• Exercise aim: Among the entries, which lines carry the string "number"? Copy every one.

═══ Dataset ═══

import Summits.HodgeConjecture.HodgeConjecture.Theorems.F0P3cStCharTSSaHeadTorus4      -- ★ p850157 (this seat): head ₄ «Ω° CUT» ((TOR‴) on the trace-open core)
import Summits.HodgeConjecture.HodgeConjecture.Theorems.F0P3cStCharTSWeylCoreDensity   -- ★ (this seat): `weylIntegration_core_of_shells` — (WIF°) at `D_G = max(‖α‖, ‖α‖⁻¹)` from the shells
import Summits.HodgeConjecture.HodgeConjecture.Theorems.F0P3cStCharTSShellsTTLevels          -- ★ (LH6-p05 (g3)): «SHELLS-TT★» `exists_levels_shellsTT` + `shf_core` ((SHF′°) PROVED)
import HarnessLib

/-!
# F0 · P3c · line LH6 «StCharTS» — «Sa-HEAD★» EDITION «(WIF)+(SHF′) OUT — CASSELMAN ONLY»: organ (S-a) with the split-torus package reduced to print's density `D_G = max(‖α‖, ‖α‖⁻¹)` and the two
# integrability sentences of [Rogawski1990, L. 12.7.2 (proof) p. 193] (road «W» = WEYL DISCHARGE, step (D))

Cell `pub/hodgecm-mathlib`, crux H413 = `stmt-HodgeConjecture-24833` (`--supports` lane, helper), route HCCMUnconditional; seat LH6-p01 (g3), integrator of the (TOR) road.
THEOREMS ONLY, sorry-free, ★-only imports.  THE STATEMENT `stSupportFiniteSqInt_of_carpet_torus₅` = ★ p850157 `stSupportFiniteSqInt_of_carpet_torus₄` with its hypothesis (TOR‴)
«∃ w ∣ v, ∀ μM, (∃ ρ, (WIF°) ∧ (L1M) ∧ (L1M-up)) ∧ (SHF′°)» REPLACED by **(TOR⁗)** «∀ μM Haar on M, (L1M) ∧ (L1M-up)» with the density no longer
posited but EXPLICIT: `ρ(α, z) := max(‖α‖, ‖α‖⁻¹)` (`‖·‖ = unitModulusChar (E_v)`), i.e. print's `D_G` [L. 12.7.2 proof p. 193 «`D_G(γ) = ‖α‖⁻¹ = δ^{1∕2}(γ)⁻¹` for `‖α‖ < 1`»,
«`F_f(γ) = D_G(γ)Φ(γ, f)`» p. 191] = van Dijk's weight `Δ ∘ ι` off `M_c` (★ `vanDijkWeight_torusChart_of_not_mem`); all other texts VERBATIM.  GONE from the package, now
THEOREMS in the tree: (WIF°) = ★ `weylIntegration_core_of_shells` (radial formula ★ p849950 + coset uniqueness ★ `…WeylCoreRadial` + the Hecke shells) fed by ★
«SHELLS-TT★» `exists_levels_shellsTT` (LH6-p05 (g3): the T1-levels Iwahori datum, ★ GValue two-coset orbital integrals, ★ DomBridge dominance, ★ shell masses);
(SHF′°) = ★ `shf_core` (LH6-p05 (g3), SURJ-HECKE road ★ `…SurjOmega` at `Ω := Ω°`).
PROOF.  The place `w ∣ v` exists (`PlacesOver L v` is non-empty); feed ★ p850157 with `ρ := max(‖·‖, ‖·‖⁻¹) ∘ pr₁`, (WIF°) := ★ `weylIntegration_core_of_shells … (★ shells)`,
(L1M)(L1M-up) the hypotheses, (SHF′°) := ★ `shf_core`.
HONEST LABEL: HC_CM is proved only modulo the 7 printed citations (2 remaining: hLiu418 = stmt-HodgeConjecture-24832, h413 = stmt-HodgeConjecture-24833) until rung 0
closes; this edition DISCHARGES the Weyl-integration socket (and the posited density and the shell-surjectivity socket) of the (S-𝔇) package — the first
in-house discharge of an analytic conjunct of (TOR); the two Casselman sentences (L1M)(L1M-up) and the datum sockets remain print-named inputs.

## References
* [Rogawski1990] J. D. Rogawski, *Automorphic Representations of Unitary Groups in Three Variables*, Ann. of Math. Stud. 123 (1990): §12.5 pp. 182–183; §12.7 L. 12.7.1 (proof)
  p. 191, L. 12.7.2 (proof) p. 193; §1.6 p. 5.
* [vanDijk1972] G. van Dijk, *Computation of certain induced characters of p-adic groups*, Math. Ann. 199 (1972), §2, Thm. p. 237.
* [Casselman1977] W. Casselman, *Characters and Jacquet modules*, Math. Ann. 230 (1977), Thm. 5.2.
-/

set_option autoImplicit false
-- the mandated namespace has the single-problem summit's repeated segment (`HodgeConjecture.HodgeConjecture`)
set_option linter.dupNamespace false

═══
═══ Dataset ═══

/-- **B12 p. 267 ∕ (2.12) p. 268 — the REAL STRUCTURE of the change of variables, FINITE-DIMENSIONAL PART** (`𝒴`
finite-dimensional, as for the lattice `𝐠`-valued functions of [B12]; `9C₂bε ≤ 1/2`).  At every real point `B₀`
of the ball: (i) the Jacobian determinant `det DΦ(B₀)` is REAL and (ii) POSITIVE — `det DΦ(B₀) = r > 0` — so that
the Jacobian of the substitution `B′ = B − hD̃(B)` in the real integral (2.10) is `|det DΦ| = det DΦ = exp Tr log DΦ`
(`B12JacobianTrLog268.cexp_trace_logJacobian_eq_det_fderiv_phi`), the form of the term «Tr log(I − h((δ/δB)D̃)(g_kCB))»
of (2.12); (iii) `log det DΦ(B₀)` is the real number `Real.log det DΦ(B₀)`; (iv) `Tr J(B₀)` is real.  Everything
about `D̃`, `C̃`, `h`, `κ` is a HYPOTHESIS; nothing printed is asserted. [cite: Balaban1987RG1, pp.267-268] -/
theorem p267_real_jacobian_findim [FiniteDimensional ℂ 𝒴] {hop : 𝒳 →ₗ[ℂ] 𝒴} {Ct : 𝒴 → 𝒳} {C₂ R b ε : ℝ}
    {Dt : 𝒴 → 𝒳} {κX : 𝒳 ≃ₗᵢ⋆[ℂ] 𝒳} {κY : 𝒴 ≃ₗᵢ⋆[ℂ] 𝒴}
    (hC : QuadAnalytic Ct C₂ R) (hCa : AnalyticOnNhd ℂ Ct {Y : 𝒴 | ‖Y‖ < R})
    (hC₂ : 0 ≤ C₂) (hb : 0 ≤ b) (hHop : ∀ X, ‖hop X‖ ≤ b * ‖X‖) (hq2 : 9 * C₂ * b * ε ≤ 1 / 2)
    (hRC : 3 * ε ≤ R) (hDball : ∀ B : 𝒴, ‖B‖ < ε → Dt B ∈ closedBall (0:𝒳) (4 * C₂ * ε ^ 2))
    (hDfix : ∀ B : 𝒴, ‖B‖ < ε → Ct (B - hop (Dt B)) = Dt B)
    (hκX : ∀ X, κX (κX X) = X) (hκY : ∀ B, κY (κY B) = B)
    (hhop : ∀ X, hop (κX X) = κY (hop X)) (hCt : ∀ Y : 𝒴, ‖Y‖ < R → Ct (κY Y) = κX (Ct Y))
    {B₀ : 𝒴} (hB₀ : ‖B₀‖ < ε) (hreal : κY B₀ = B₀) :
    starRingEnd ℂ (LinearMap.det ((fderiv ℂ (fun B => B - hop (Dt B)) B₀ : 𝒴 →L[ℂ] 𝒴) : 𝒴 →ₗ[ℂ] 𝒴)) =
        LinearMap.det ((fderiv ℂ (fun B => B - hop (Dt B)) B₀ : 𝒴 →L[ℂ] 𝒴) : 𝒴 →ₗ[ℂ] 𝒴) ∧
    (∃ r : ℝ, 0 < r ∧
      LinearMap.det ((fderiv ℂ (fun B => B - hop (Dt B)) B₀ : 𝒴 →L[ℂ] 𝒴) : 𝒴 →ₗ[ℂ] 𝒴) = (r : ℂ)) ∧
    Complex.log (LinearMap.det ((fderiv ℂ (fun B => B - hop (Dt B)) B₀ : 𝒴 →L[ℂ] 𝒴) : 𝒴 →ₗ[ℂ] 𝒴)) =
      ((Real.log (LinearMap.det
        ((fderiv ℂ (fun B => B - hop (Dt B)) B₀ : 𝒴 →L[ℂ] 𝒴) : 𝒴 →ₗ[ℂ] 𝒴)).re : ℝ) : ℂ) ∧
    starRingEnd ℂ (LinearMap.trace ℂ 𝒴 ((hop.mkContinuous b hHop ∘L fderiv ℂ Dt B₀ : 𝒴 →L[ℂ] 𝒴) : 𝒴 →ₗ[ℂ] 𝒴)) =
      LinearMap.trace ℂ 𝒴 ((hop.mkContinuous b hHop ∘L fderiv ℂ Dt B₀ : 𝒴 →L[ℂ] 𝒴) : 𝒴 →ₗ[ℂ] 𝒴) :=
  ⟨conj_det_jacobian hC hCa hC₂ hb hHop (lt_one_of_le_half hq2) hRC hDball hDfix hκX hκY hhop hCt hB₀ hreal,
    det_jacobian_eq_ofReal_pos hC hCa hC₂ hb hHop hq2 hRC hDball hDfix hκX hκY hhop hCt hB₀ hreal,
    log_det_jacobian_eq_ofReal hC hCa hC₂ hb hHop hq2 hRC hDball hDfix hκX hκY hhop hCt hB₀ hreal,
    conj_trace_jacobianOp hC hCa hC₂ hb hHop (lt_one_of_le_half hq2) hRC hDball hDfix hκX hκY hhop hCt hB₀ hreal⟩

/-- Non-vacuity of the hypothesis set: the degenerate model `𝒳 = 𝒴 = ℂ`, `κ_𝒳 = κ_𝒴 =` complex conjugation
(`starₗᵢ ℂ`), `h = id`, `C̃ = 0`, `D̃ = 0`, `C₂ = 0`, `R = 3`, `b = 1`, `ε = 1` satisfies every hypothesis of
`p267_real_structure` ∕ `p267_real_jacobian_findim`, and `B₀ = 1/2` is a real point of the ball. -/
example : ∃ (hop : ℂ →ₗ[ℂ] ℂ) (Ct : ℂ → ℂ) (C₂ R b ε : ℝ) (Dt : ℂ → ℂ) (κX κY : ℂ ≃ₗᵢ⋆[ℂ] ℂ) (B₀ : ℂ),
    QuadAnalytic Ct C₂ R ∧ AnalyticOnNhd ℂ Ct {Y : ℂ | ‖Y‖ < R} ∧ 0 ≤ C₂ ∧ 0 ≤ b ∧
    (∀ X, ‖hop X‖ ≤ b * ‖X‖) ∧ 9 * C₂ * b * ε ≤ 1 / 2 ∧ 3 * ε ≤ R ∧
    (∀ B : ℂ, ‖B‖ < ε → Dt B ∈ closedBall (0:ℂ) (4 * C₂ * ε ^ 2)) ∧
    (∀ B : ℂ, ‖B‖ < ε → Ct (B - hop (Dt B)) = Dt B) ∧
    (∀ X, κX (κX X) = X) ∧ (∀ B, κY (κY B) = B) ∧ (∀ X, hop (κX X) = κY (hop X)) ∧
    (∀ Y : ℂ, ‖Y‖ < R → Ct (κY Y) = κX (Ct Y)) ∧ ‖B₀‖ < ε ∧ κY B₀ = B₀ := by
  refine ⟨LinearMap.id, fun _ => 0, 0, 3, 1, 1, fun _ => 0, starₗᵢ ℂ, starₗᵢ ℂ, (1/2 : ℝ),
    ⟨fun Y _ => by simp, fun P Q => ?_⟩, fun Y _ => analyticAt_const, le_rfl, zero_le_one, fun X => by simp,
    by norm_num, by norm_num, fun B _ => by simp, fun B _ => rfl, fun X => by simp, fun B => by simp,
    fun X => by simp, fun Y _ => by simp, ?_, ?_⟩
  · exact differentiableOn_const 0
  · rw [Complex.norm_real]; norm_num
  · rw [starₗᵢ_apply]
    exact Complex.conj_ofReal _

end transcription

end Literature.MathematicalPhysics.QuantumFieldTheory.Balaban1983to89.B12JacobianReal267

═══
═══ Dataset ═══

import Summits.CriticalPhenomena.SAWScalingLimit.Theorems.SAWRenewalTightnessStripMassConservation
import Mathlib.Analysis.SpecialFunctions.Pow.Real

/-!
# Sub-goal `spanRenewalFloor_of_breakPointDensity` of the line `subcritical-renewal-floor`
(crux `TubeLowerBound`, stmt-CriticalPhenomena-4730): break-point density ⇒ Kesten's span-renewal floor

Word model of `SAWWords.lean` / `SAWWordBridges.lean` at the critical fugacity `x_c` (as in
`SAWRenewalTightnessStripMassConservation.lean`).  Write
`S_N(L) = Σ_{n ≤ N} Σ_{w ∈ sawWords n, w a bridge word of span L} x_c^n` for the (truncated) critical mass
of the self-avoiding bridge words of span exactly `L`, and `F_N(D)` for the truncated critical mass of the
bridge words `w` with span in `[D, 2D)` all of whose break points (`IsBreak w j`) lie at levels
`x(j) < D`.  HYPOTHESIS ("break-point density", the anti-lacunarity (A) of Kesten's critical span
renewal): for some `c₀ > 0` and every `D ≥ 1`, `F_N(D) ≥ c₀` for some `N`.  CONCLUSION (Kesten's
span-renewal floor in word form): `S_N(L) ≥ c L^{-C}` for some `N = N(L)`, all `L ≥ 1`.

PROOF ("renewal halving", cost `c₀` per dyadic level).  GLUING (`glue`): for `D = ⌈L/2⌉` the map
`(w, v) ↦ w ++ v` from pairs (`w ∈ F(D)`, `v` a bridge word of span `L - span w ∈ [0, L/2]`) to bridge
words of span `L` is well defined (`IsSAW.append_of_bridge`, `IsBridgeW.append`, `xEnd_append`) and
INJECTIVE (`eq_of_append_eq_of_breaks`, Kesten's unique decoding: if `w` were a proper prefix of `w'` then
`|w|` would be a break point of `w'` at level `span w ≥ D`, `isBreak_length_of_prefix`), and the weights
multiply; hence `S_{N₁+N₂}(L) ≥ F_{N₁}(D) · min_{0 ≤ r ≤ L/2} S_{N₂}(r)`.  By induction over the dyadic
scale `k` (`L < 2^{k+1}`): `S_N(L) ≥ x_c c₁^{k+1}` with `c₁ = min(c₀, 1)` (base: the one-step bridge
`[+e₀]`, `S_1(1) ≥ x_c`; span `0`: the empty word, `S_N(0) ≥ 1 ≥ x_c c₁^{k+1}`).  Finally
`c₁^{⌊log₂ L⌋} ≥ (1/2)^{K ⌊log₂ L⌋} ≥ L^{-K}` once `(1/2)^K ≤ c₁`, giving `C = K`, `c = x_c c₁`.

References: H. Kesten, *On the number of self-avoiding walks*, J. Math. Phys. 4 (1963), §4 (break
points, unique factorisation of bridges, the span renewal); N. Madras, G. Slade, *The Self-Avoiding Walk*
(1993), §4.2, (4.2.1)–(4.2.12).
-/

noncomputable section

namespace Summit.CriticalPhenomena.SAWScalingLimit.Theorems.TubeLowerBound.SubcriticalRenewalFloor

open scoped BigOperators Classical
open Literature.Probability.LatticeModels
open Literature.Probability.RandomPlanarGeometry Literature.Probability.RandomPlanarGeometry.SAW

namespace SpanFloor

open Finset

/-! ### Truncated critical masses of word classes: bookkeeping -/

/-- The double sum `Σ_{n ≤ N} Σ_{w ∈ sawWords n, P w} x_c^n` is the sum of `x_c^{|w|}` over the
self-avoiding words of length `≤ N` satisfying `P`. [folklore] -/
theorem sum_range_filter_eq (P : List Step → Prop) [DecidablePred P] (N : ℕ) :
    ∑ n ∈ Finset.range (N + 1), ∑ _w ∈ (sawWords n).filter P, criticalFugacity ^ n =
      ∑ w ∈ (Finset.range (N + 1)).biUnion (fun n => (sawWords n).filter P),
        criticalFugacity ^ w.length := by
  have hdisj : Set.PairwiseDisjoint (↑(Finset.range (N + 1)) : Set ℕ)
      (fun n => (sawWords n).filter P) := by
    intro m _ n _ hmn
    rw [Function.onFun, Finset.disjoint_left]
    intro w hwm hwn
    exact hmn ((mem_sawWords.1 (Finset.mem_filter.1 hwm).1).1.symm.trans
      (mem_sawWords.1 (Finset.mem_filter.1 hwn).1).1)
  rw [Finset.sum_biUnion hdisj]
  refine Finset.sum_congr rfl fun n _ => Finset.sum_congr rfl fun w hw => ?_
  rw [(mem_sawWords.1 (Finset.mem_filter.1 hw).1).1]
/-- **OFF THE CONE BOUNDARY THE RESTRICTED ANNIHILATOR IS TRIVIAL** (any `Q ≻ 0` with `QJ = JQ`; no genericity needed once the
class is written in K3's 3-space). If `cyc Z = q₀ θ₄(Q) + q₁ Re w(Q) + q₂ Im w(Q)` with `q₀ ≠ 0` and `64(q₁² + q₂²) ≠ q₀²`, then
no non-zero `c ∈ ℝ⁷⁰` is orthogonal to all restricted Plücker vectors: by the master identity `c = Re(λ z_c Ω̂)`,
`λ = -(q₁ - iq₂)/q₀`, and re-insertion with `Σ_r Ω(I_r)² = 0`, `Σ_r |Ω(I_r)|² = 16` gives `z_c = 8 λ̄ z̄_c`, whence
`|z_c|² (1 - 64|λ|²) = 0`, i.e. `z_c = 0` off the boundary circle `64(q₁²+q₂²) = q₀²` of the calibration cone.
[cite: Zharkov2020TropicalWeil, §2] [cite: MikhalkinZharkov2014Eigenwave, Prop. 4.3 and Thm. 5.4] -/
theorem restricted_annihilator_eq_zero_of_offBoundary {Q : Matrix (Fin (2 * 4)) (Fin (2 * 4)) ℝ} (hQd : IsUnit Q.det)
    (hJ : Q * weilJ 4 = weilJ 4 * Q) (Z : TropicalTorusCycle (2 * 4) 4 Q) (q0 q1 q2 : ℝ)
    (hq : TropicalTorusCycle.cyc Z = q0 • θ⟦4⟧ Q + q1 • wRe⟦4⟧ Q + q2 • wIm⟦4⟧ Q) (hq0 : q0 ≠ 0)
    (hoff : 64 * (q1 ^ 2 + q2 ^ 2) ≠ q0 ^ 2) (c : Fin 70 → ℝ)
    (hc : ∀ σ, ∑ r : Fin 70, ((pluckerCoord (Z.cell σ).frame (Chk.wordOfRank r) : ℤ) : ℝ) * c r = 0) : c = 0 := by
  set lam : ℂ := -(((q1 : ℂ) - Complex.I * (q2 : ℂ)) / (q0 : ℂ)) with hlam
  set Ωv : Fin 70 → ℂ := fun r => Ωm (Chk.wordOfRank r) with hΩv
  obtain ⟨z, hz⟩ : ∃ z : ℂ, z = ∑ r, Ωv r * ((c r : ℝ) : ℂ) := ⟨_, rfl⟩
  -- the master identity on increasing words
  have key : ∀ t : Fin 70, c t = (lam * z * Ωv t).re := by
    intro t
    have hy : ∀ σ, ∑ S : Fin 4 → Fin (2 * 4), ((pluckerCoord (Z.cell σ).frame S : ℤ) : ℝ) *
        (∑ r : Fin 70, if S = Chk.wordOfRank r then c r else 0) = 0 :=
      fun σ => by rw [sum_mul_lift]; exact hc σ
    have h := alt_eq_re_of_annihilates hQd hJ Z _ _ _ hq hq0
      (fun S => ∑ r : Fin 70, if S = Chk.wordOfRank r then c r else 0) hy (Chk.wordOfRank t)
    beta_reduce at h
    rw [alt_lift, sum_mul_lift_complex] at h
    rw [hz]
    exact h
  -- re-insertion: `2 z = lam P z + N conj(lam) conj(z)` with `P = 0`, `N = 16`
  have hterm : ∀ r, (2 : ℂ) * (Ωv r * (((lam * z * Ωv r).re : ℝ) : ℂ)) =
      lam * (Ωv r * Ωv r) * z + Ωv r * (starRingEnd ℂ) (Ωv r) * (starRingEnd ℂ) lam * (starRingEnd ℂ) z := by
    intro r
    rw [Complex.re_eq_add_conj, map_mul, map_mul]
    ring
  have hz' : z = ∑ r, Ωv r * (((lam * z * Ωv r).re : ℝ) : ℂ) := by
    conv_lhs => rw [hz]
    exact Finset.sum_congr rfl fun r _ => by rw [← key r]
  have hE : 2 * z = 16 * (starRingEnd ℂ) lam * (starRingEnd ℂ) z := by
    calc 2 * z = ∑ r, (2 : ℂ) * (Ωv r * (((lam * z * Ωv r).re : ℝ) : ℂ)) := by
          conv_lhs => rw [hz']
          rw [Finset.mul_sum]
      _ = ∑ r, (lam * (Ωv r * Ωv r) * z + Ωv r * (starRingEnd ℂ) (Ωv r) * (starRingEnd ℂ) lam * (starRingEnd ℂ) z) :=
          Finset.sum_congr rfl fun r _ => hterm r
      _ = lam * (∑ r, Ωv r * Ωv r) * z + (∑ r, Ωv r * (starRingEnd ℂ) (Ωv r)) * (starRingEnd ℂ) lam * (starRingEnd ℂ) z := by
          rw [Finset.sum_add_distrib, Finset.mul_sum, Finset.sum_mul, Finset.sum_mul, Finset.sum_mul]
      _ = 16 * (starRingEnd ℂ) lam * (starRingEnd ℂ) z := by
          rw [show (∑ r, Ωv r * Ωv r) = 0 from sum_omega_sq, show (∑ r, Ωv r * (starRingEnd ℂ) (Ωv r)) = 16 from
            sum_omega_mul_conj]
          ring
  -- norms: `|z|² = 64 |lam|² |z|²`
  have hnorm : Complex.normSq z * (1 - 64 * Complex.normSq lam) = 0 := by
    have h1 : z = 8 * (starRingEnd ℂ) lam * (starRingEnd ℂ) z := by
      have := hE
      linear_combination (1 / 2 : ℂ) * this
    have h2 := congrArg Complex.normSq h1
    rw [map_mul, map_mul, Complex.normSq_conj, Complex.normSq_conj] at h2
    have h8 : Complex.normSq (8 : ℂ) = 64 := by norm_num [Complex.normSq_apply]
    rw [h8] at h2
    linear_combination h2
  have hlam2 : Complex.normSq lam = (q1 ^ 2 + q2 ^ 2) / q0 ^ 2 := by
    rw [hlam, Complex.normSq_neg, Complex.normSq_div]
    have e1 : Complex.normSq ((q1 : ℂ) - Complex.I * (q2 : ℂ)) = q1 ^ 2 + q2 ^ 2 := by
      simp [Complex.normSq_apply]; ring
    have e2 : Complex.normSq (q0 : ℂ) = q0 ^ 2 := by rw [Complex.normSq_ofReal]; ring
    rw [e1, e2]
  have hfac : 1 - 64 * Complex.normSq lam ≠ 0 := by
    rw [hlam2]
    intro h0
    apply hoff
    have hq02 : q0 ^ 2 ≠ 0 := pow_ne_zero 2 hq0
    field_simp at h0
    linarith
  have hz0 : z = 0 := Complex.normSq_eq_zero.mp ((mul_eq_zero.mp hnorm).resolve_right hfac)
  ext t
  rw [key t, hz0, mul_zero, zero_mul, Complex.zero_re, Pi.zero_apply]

═══

• Reply to the exercise:
of (2.12); (iii) `log det DΦ(B₀)` is the real number `Real.log det DΦ(B₀)`; (iv) `Tr J(B₀)` is real.  Everything
References: H. Kesten, *On the number of self-avoiding walks*, J. Math. Phys. 4 (1963), §4 (break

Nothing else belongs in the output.